**Assignment:** Report back every line of the entries that contains "dual", exactly as written.

───── Data in this exercise

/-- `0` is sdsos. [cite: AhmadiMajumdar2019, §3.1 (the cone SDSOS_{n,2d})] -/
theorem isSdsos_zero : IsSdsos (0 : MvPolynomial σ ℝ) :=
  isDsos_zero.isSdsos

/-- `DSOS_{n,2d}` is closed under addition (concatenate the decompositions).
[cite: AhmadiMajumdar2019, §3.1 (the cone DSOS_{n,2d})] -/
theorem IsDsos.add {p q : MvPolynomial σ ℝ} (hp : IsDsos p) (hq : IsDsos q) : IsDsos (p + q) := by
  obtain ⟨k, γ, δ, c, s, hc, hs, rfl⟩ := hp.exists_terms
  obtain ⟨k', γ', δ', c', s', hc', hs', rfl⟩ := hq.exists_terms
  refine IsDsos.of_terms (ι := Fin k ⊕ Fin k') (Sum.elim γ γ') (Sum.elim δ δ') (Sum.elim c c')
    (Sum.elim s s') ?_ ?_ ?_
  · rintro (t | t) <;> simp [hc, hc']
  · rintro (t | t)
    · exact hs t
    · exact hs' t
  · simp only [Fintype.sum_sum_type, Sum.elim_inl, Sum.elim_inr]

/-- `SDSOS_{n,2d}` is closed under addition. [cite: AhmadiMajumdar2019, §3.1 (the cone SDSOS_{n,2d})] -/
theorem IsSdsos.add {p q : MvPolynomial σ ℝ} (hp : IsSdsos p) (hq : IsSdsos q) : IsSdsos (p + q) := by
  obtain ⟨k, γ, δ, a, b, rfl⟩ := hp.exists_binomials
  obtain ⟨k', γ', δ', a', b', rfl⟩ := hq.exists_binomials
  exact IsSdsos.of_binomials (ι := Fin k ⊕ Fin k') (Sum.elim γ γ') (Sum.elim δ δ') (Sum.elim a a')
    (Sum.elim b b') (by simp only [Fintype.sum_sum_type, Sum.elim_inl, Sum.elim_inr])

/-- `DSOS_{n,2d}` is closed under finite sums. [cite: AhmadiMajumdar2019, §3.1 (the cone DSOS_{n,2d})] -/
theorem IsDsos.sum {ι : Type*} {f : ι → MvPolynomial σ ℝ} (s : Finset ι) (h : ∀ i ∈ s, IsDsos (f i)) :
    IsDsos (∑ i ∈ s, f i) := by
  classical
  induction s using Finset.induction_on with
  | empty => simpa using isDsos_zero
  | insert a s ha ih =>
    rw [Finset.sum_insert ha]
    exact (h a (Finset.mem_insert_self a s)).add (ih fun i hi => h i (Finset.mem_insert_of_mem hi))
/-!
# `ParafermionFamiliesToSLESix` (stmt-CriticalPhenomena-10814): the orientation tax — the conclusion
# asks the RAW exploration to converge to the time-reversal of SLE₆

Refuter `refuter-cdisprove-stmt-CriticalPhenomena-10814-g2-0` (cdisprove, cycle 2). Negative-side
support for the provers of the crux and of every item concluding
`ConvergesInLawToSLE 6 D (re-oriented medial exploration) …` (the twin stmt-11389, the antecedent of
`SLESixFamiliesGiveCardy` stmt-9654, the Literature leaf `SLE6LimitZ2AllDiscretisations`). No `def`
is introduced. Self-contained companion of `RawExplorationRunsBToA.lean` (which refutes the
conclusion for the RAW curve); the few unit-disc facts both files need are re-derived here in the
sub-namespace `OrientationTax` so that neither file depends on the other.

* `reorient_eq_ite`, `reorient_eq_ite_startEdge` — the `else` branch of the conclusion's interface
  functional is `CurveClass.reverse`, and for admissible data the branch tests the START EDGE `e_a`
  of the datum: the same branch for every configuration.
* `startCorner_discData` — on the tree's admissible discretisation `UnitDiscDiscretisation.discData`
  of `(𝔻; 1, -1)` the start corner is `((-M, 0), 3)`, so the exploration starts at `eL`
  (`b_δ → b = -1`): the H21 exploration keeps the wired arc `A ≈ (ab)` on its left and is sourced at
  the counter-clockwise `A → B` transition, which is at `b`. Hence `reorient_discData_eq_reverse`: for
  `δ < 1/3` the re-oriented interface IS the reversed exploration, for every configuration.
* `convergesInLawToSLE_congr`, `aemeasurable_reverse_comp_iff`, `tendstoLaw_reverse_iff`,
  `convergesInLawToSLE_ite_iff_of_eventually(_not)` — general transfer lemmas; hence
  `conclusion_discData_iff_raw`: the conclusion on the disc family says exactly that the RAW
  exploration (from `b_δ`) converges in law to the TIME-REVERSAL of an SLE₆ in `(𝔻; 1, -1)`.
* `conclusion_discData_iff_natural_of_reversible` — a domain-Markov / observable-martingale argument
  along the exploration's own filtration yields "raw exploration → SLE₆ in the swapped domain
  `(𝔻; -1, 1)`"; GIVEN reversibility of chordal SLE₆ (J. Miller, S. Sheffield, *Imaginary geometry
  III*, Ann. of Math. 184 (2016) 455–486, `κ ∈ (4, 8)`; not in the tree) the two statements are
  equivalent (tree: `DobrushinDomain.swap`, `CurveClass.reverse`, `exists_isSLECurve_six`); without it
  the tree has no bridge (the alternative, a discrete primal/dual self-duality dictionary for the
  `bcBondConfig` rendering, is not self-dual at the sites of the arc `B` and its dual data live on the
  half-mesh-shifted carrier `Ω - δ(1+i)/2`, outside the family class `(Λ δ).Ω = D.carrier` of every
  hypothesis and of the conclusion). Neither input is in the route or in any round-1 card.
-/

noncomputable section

──────────

**Solution to the problem:**
  the tree has no bridge (the alternative, a discrete primal/dual self-duality dictionary for the
  `bcBondConfig` rendering, is not self-dual at the sites of the arc `B` and its dual data live on the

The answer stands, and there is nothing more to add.